When traning the model, if we only have the user features and item features, the size $n$ of the one-hot vector $x$ is the sum of the number of users and the number of items. The size of the second-order feature interaction matrix $\mathbf{V}$ is $n \times k$. This latent matrix $V$ is also the table where stores the user and item embeddings. The size of each embedding is $k$.

Furthermore, it is obvious the following two terms are the equivalent:

\[\sum_{u\in U}\sum_{t\in I}\langle \mathbf{V}^{\rm T}x_u, \mathbf{V}^{\rm T}x_t\rangle \tag{17}\] \[\langle \sum_{u\in U} \mathbf{V}^{\rm T}x_u, \sum_{t\in I}\mathbf{V}^{\rm T}x_t \rangle \tag{18}\]

Therefore, the FM mechansim can be viewed as a table lookup operation. The table is the second-order feature interaction matrix $V$. The lookup key is the user and item embeddings. To be more specific, recall the formula $(7)$, the ${\rm MatchScore}_{FM}$ can be viewed as the dot product of the user and item embeddings:

\[{\rm MatchScore}_{FM} = \mathbf{E}_u \cdot \mathbf{E}_t \tag{19}\]

where

\[\begin{align*} \mathbf{E}_u &= {\rm concat}(1, \sum_{u\in U}\mathbf{v}_u) \\ \mathbf{E}_t &= {\rm concat}(\mathbf{W}_t + \mathbf{V}_{tt}, \sum_{t\in I}\mathbf{v}_t) \end{align*} \tag{20}\]

where $\mathbf{E}_u$ represents user embedding that is calculated online, and $\mathbf{E}_t$ represents item emebedding that is calculated offline and stored in the sever to build the index. Note that \(\mathbf{W}_t + \mathbf{V}_{tt}\) plays the significant role when \(\mathbf{V}_{ut}\) cannot provide enough information, especially for new users.

As a result, the model is simplified to a shallow network where it solely calculates the multiplication of the user and item embeddings.

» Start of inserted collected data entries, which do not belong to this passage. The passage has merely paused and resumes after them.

import Summits.BirchSwinnertonDyer.BirchSwinnertonDyer.Theorems.KolyvaginDepthDoorKolyvaginDepthSupplyDoorOfDatumPrint
import Summits.BirchSwinnertonDyer.BirchSwinnertonDyer.Theorems.KolyvaginDepthDoorKNSupplyManinFrameStructure
import Summits.BirchSwinnertonDyer.BirchSwinnertonDyer.Theorems.KolyvaginDepthDoorKNSupplyLevelOneStructure
import Literature.NumberTheory.EllipticCurves.IrreducibleModPQuadraticTwistProofs
import HarnessLib

/-!
# Route `KolyvaginDepthDoor`, crux `KolyvaginDepthSupplyKN` (stmt-BirchSwinnertonDyer-22820) —
# THE RANK-2 SLICE AT LEVEL ONE ON THE WHOLE KODAIRA–NÉRON CELL, modulo (γ) (door) and print BY NAME
# (supply: Castella–Sano 2026 Thm. 3 ∘ Zanarella 2019 ∘ Howard–Zanarella, frame `p ∤ c_φ` from
# Mazur 1978 + Néron scaling) — the critic's price «depth table / rank-2 slice», residual curves INCLUDED

Helper file of the lead prover of line `levelone` (kdd-p1 g13; `--supports stmt-BirchSwinnertonDyer-22820
--as helper`); it closes nothing and BSD is not proved by it.

g11's slice `kolyvaginClass_one_prime_ne_zero_iff_sha_trivial_of_rank_two` (file
`KolyvaginDepthDoorKNSupplyRankTwoSlice`) reads, per `(E, p, K)` on a rank-2 curve of W. Zhang's ♠
cell: «some frame, some Kolyvagin prime `ℓ`, some datum with `c_1(ℓ) ≠ 0`» `↔` «`Ш(E/ℚ)[p] = 0`»
(door: (γ) only; supply: W. Zhang's Lemma 8.4 (1) BY NAME, Hypothesis ♠ (2)). The three rank-2
depth-table curves `664a1`, `916c1`, `944e1` lie in the ♠ (2)-residual. This file states the SAME
equivalence on the WHOLE Kodaira–Néron cell (no ♠ (2), no square-free `N`), for `p` split in `K` and
`d_K` odd, with the supply from print BY NAME (skeleton v9's facts):

* `exists_kolyvaginClass_one_prime_ne_zero_of_rank_two_of_sha_trivial_of_castellaSano` — supply on a
  GIVEN frame with `p ∤ Dt.c`: rank `E = 2`, `Ш(E)[p] = 0`, twist pinned ⟹ `c_1(ℓ) ≠ 0` at exactly ONE
  Kolyvagin prime, every depth-`0` class vanishes (modulo Castella–Sano Thm. 3 + Zanarella 2.18 (Selmer
  form) + Howard–Zanarella).
* `kolyvaginClass_one_prime_ne_zero_iff_sha_trivial_of_rank_two_of_maninPrint` — **THE SLICE, whole
  cell**: under `p ≥ 5` good ordinary, tower onto, Kodaira–Néron, `K` Heegner with `d_K` odd, `≠ −3, −4`,
  `p ∤ d_K`, `p` split, `(d_K, N) = 1`, rank `E = 2`, twist pinned: «∃ frame, Kolyvagin prime `ℓ`, datum
  with `c_1(ℓ) ≠ 0`» `↔` «`Ш(E/ℚ)[p] = 0`». `→`: the KN door of a datum (g8/g9,
  `shaCorank_eq_zero_of_kolyvaginClass_ne_zero_of_rank_le_of_datum_kodairaNeron`, (γ) only); `←`: the
  supply above on the frame with `p ∤ c` of `Rank1Residual.X11b.exists_modularParametrizationData_not_dvd`
  (modularity + Mazur 1978 Cor. 4.1 + Néron scaling). The depth table's bit at EVERY rank-2 row of the
  Kodaira–Néron cell is exactly «`Ш(E)[p] = 0`», modulo (γ) and six print facts by name.

CONDITIONAL on the named facts (all print); per curve; BSD is NOT proved by this.

References: [GrossLMS1991] Prop. 3.7 (2); [CastellaSano2026] Thm. 3; [Zanarella2019] Prop. 2.18, Cor.
2.12, 2.14; [Howard2004] Lemma 1.6.4; [Mazur1978] Cor. 4.1; [Kolyvagin1991MathAnn] Thm. 2.3;
[SilvermanAEC2009] X.4.2; [JetchevLauterStein2009] §3.6.
-/

set_option linter.dupNamespace false

noncomputable section

open scoped Classical NumberField

namespace Summit.BirchSwinnertonDyer.BirchSwinnertonDyer.Theorems.KolyvaginDepthDoor

open Literature.NumberTheory.EllipticCurves Literature.NumberTheory.EllipticCurves.ModularForms
  WeierstrassCurve NumberField IsDedekindDomain
open Literature.NumberTheory.DiophantineGeometry (KodairaSymbol)
open Summit.BirchSwinnertonDyer.BirchSwinnertonDyer.Theorems

/-- A square-free natural number with exactly one prime factor is prime. [folklore] -/
private theorem prime_of_squarefree_of_card_primeFactors_eq_one₉ {n : ℕ} (hsq : Squarefree n)
    (h1 : n.primeFactors.card = 1) : n.Prime := by
  obtain ⟨ℓ, hℓ⟩ := Finset.card_eq_one.mp h1
  have hℓmem : ℓ ∈ n.primeFactors := by rw [hℓ]; exact Finset.mem_singleton_self ℓ
  have hℓp : ℓ.Prime := Nat.prime_of_mem_primeFactors hℓmem
  have hprod : ∏ q ∈ n.primeFactors, q = n := Nat.prod_primeFactors_of_squarefree hsq
  rw [hℓ, Finset.prod_singleton] at hprod
  rw [← hprod]
  exact hℓp

/-- **Supply at rank 2, level one, on the whole Kodaira–Néron cell, on a frame with `p ∤ c_φ`
(modulo Castella–Sano 2026 Thm. 3 + Zanarella 2019 Prop. 2.18 (Selmer form) + Howard–Zanarella
rigidity).** `E/ℚ` globally minimal of Mordell–Weil rank `2`; `p ≥ 5` good ordinary with `ρ̄_{E,p}` and
the tower onto and `p ∤ ord_v(Δ_min)` at multiplicative places; `K` imaginary quadratic Heegner with
`d_K` odd, `≠ −3, −4`, `p ∤ d_K`, `p` split, `(d_K, N) = 1`; twist pinned (`rank E^{(d_K)} ≤ 1`,
`Ш(E^{(d_K)})[p] = 0`); a frame `(Dt, β, ι)` with `p ∤ Dt.c`. IF `Ш(E/ℚ)[p] = 0` THEN on that frame
there are ONE Kolyvagin prime `ℓ` and a datum with `c_1(ℓ) ≠ 0`, and every depth-`0` class vanishes.
CONDITIONAL on the three named facts; BSD is not proved by it.
[cite: CastellaSano2026, Thm. 3 (arXiv:2601.14504 §1.1.6)] [cite: Zanarella2019, Prop. 2.18, Cor. 2.12, Cor. 2.14]
[cite: Howard2004, Lemma 1.6.4] [cite: SilvermanAEC2009, Thm. X.4.2] -/
theorem exists_kolyvaginClass_one_prime_ne_zero_of_rank_two_of_sha_trivial_of_castellaSano
    (h3 : Literature.NumberTheory.EllipticCurves.CastellaSano2026_kolyvaginClass_selmerDivisibility_eq_padicValNat_tamagawaProduct)
    (hZ : Literature.NumberTheory.EllipticCurves.Zanarella2019_kolyvaginClass_one_ne_zero_of_not_selmerDivisible)
    (hHZ : Literature.NumberTheory.EllipticCurves.HowardZanarella_exists_minimal_kolyvaginClass_one_selmerCard_of_ne_zero)
    (W : WeierstrassCurve ℚ) [W.IsElliptic] [W.IsGloballyMinimal] (hr : W.mordellWeilRank = 2)
    (p : ℕ) [hp : Fact p.Prime] (h5 : 5 ≤ p) (hgood : W.HasGoodReductionAtPrime p)
    (hord : ¬ (p : ℤ) ∣ W.frobeniusTrace p) (hsurj : W.HasSurjectiveModNGaloisRep p)
    (htower : ∀ n : ℕ, W.HasSurjectiveModNGaloisRep (p ^ n : ℕ))
    (hKN : ∀ v : HeightOneSpectrum (𝓞 ℚ), W.HasMultiplicativeReductionAt v →
      ¬ p ∣ W.ordMinimalDiscriminant v)
    (K : Type) [Field K] [NumberField K] (hK : IsImaginaryQuadratic K)
    (hodd : Odd (NumberField.discr K)) (hD3 : NumberField.discr K ≠ -3) (hD4 : NumberField.discr K ≠ -4)
    (hpD : ¬ ((p : ℤ) ∣ NumberField.discr K)) (hspl : SatisfiesHeegnerHypothesis p K)
    (hDN : IsCoprime (NumberField.discr K) ((W.conductorNorm ℤ : ℕ) : ℤ))
    [NeZero (W.conductorNorm ℤ)] (hHeeg : SatisfiesHeegnerHypothesis (W.conductorNorm ℤ) K)
    (hT1 : (W.quadraticTwist (NumberField.discr K : ℚ)).mordellWeilRank ≤ 1)
    (hshaT : ((W.quadraticTwist (NumberField.discr K : ℚ)).sha ⊓
        AddSubgroup.torsionBy (W.quadraticTwist (NumberField.discr K : ℚ)).galH1 (p : ℤ) :
        AddSubgroup (W.quadraticTwist (NumberField.discr K : ℚ)).galH1) = ⊥)
    (hshaW : (W.sha ⊓ AddSubgroup.torsionBy W.galH1 (p : ℤ) : AddSubgroup W.galH1) = ⊥)
    (Dt : ModularParametrizationData W (W.conductorNorm ℤ)) (hc : ¬ ((p : ℤ) ∣ Dt.c))
    (β : ℤ) (hβ : (4 * (W.conductorNorm ℤ : ℤ)) ∣ β ^ 2 - NumberField.discr K) (ι : K →+* ℂ)
    [∀ k : ℕ, NumberField (ringClassField K ι k)] :
    ∃ (ℓ : ℕ) (d : KolyvaginHeegnerData Dt β ι ℓ),
      ℓ.Prime ∧ Zhang2014.IsKolyvaginPrime (W.conductorNorm ℤ) W K p ℓ ∧
        d.kolyvaginClass hp.out 1 ≠ 0 ∧
        ∀ d₀ : KolyvaginHeegnerData Dt β ι 1, d₀.kolyvaginClass hp.out 1 = 0 := by
  have htam : ¬ p ∣ W.tamagawaProduct := not_dvd_tamagawaProduct_of_kodairaNeron W p h5 hKN
  obtain ⟨n, d, hsupp, hne, hmin, hdich⟩ :=
    exists_minimal_kolyvaginClass_one_selmerCard_of_castellaSano h3 hZ hHZ W p h5 hgood hord hsurj
      htower htam K hK hHeeg hodd hD3 hD4 hDN hpD hspl Dt hc β hβ ι
  have hpP : p.Prime := hp.out
  have h2p : 2 ≤ p := hpP.two_le
  haveI : NeZero (p : ℚ) := ⟨by exact_mod_cast hpP.ne_zero⟩
  have hirr : W.HasIrreducibleModPGaloisRep p :=
    hasIrreducibleModPGaloisRep_of_hasSurjectiveModNGaloisRep W p hsurj
  have hdK : (NumberField.discr K : ℚ) ≠ 0 := by exact_mod_cast NumberField.discr_ne_zero K
  haveI := W.isElliptic_quadraticTwist hdK
  have hirrT : (W.quadraticTwist (NumberField.discr K : ℚ)).HasIrreducibleModPGaloisRep p :=
    (W.hasIrreducibleModPGaloisRep_quadraticTwist_iff hdK p).mpr hirr
  have hSelW : Nat.card (W.selmerGroup p) = p ^ 2 := by
    rw [← hr]; exact natCard_selmerGroup_eq_pow_rank_of_sha_inf_torsionBy_eq_bot W p hirr hshaW
  have hSelT : Nat.card ((W.quadraticTwist (NumberField.discr K : ℚ)).selmerGroup p) =
      p ^ (W.quadraticTwist (NumberField.discr K : ℚ)).mordellWeilRank :=
    natCard_selmerGroup_eq_pow_rank_of_sha_inf_torsionBy_eq_bot _ p hirrT hshaT
  have hν : n.primeFactors.card = 1 := by
    rcases hdich with ⟨hW1, -⟩ | ⟨hT1', hW2⟩
    · rw [hSelW] at hW1
      have := Nat.pow_right_injective h2p hW1
      omega
    · exfalso
      rw [hSelT] at hT1'
      have h1 := Nat.pow_right_injective h2p hT1'
      have h0 : n.primeFactors.card = 0 := by omega
      rw [hSelW, h0, pow_zero] at hW2
      have : 2 ^ 2 ≤ p ^ 2 := Nat.pow_le_pow_left h2p 2
      omega
  have hn : n.Prime := prime_of_squarefree_of_card_primeFactors_eq_one₉ hsupp.1 hν
  have hmem : n ∈ n.primeFactors := by
    rw [hn.primeFactors]; exact Finset.mem_singleton_self n
  refine ⟨n, d, hn, hsupp.2 n hmem, hne, fun d₀ ↦ ?_⟩
  by_contra h0
  have := hmin 1 d₀ (KolyvaginDescent.kolSupp_one _) h0
  rw [hν, Nat.primeFactors_one, Finset.card_empty] at this
  omega

/-- **THE RANK-2 SLICE AT LEVEL ONE ON THE WHOLE KODAIRA–NÉRON CELL, per `(E, p, K)` (modulo (γ) and
six print facts by name).** `E/ℚ` non-CM globally minimal of Mordell–Weil rank `2`; `p ≥ 5` good ordinary
with `ρ_{E,p^n}` onto for all `n` and `p ∤ ord_v(Δ_min)` at multiplicative places (NO Hypothesis ♠ (2),
NO square-free `N`); `K` imaginary quadratic Heegner with `d_K` odd, `≠ −3, −4`, `p ∤ d_K`, `p` split in
`K`, `(d_K, N) = 1`; twist side pinned (`rank E^{(d_K)} ≤ 1`, `Ш(E^{(d_K)})[p] = 0`). THEN: «some frame,
some Kolyvagin prime `ℓ`, some datum of conductor `ℓ` with `c_1(ℓ) ≠ 0`» `↔` «`Ш(E/ℚ)[p] = 0`». `→`: the
KN door of a datum ((γ) = `GrossLMS1991.prop37_2_frobeniusCongruence` only); `←`: the supply on the
frame with `p ∤ c` (modularity + Mazur 1978 Cor. 4.1 + Néron scaling give the frame; Castella–Sano +
Zanarella + Howard–Zanarella give the class). The depth-table bit at every rank-2 row of the cell —
`664a1`, `916c1`, `944e1` included — is exactly «`Ш(E)[p] = 0`». CONDITIONAL on the named facts; per
curve; BSD is not proved by it. [cite: GrossLMS1991, Prop. 3.7 (2)] [cite: CastellaSano2026, Thm. 3]
[cite: Zanarella2019, Prop. 2.18, Cor. 2.14] [cite: Howard2004, Lemma 1.6.4] [cite: Mazur1978, Cor. 4.1]
[cite: Kolyvagin1991MathAnn, Thm. 2.3] [cite: JetchevLauterStein2009, §3.6] -/
theorem kolyvaginClass_one_prime_ne_zero_iff_sha_trivial_of_rank_two_of_maninPrint
    (h372 : GrossLMS1991.prop37_2_frobeniusCongruence)
    (h3 : Literature.NumberTheory.EllipticCurves.CastellaSano2026_kolyvaginClass_selmerDivisibility_eq_padicValNat_tamagawaProduct)
    (hZ : Literature.NumberTheory.EllipticCurves.Zanarella2019_kolyvaginClass_one_ne_zero_of_not_selmerDivisible)
    (hHZ : Literature.NumberTheory.EllipticCurves.HowardZanarella_exists_minimal_kolyvaginClass_one_selmerCard_of_ne_zero)
    (hnf : exists_isNewformOf) (hMaz : mazur_not_dvd_maninConstant_of_odd)
    (hNS : integral_neronScaling_of_isGloballyMinimal)
    (W : WeierstrassCurve ℚ) [W.IsElliptic] [W.IsGloballyMinimal] (hcm : ¬ W.HasCM)
    (hr : W.mordellWeilRank = 2)
    (p : ℕ) [hp : Fact p.Prime] (h5 : 5 ≤ p) (hgood : W.HasGoodReductionAtPrime p)
    (hord : ¬ (p : ℤ) ∣ W.frobeniusTrace p)
    (htower : ∀ n : ℕ, W.HasSurjectiveModNGaloisRep (p ^ n : ℕ))
    (hKN : ∀ v : HeightOneSpectrum (𝓞 ℚ), W.HasMultiplicativeReductionAt v →
      ¬ p ∣ W.ordMinimalDiscriminant v)
    (K : Type) [Field K] [NumberField K] (hK : IsImaginaryQuadratic K)
    (hodd : Odd (NumberField.discr K)) (hD3 : NumberField.discr K ≠ -3) (hD4 : NumberField.discr K ≠ -4)
    (hpD : ¬ ((p : ℤ) ∣ NumberField.discr K)) (hspl : SatisfiesHeegnerHypothesis p K)
    (hDN : IsCoprime (NumberField.discr K) ((W.conductorNorm ℤ : ℕ) : ℤ))
    [NeZero (W.conductorNorm ℤ)] (hH : SatisfiesHeegnerHypothesis (W.conductorNorm ℤ) K)
    (hT1 : (W.quadraticTwist (NumberField.discr K : ℚ)).mordellWeilRank ≤ 1)
    (hshaT : ((W.quadraticTwist (NumberField.discr K : ℚ)).sha ⊓
        AddSubgroup.torsionBy (W.quadraticTwist (NumberField.discr K : ℚ)).galH1 (p : ℤ) :
        AddSubgroup (W.quadraticTwist (NumberField.discr K : ℚ)).galH1) = ⊥) :
    (∃ (Dt : ModularParametrizationData W (W.conductorNorm ℤ)) (β : ℤ) (ι : K →+* ℂ) (ℓ : ℕ)
      (d : KolyvaginHeegnerData Dt β ι ℓ),
      ℓ.Prime ∧ Zhang2014.IsKolyvaginPrime (W.conductorNorm ℤ) W K p ℓ ∧
        d.kolyvaginClass hp.out 1 ≠ 0) ↔
    (W.sha ⊓ AddSubgroup.torsionBy W.galH1 (p : ℤ) : AddSubgroup W.galH1) = ⊥ := by
  have hpP : p.Prime := hp.out
  have hp2 : p ≠ 2 := by omega
  have hsurj : W.HasSurjectiveModNGaloisRep p := by simpa only [pow_one] using htower 1
  constructor
  · -- the door of a datum on the Kodaira–Néron cell, (γ) only
    rintro ⟨Dt, β, ι, ℓ, d, hℓ, hkol, hne⟩
    obtain ⟨c, hc, hcc⟩ := exists_conj_of_isImaginaryQuadratic K hK
    have hadd : ∀ v : HeightOneSpectrum (𝓞 ℚ), W.HasAdditiveReductionAt v → p ≠ 3 ∨
        (W.kodairaSymbolAt v ≠ KodairaSymbol.IV ∧ W.kodairaSymbolAt v ≠ KodairaSymbol.IVstar) :=
      fun _ _ ↦ Or.inl (by omega)
    have hk : ∀ q ∈ ℓ.primeFactors, Zhang2014.IsKolyvaginPrime (W.conductorNorm ℤ) W K p q := by
      intro q hq
      rw [hℓ.primeFactors, Finset.mem_singleton] at hq
      exact hq ▸ hkol
    have hrank : ℓ.primeFactors.card + 1 ≤ W.mordellWeilRank := by
      rw [hℓ.primeFactors, Finset.card_singleton, hr]
    obtain ⟨-, -, -, -, hbot, -⟩ :=
      shaCorank_eq_zero_of_kolyvaginClass_ne_zero_of_rank_le_of_datum_kodairaNeron h372 hcm hK hD3 hD4
        hH p hp2 htower c hc hcc hKN hadd hℓ.squarefree hk d hne hrank
    simpa only [pow_one] using hbot
  · -- the supply on the frame with `p ∤ c` (Mazur + Néron scaling), Castella–Sano ∘ Zanarella ∘ Howard–Zanarella
    intro hshaW
    have hpN : ¬ p ^ 2 ∣ W.conductorNorm ℤ := fun h ↦
      not_dvd_conductorNorm_of_hasGoodReductionAtPrime W hgood (dvd_trans (dvd_pow_self p two_ne_zero) h)
    have hirr : W.HasIrreducibleModPGaloisRep p :=
      hasIrreducibleModPGaloisRep_of_hasSurjectiveModNGaloisRep W p hsurj
    obtain ⟨Dt, hcD⟩ :=
      Summit.BirchSwinnertonDyer.Rank1Residual.X11b.exists_modularParametrizationData_not_dvd hnf hMaz hNS
        W rfl hpP hp2 hpN hirr
    obtain ⟨β, hβ⟩ := exists_dvd_sq_sub_discr_holds (W.conductorNorm ℤ) K hK hH
    obtain ⟨ι⟩ : Nonempty (K →+* ℂ) := inferInstance
    haveI : ∀ k : ℕ, NumberField (ringClassField K ι k) := fun k ↦
      Summit.BirchSwinnertonDyer.Rank1Residual.JET.numberField_ringClassField K hK ι k
    obtain ⟨ℓ, d, hℓ, hkol, hne, -⟩ :=
      exists_kolyvaginClass_one_prime_ne_zero_of_rank_two_of_sha_trivial_of_castellaSano h3 hZ hHZ W hr p
        h5 hgood hord hsurj htower hKN K hK hodd hD3 hD4 hpD hspl hDN hH hT1 hshaT hshaW Dt hcD β hβ ι
    exact ⟨Dt, β, ι, ℓ, d, hℓ, hkol, hne⟩

end Summit.BirchSwinnertonDyer.BirchSwinnertonDyer.Theorems.KolyvaginDepthDoor

end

This multiplication represents the click-through rate (CTR) estimation, indicating the likelihood of the user clicking on the item.

In recall (matching) tasks, once the model is trained, we obtain the user and item embeddings. Subsequently,we utilize the approximate nearest neighbor (ANN) algorithm to identify the nearest neighbors based on these embeddings. By leveraging these pre-trained embeddings, we can perform user-to-item (U2I) and item-to-item (I2I) recommendation tasks. Furthermore, these embeddings can also serve as input features for other more intricate tasks.

Indeed, FM can also be utilized in the ranking stage. FM shares similarities with subsequent DNN models that employ embeddings as inputs features.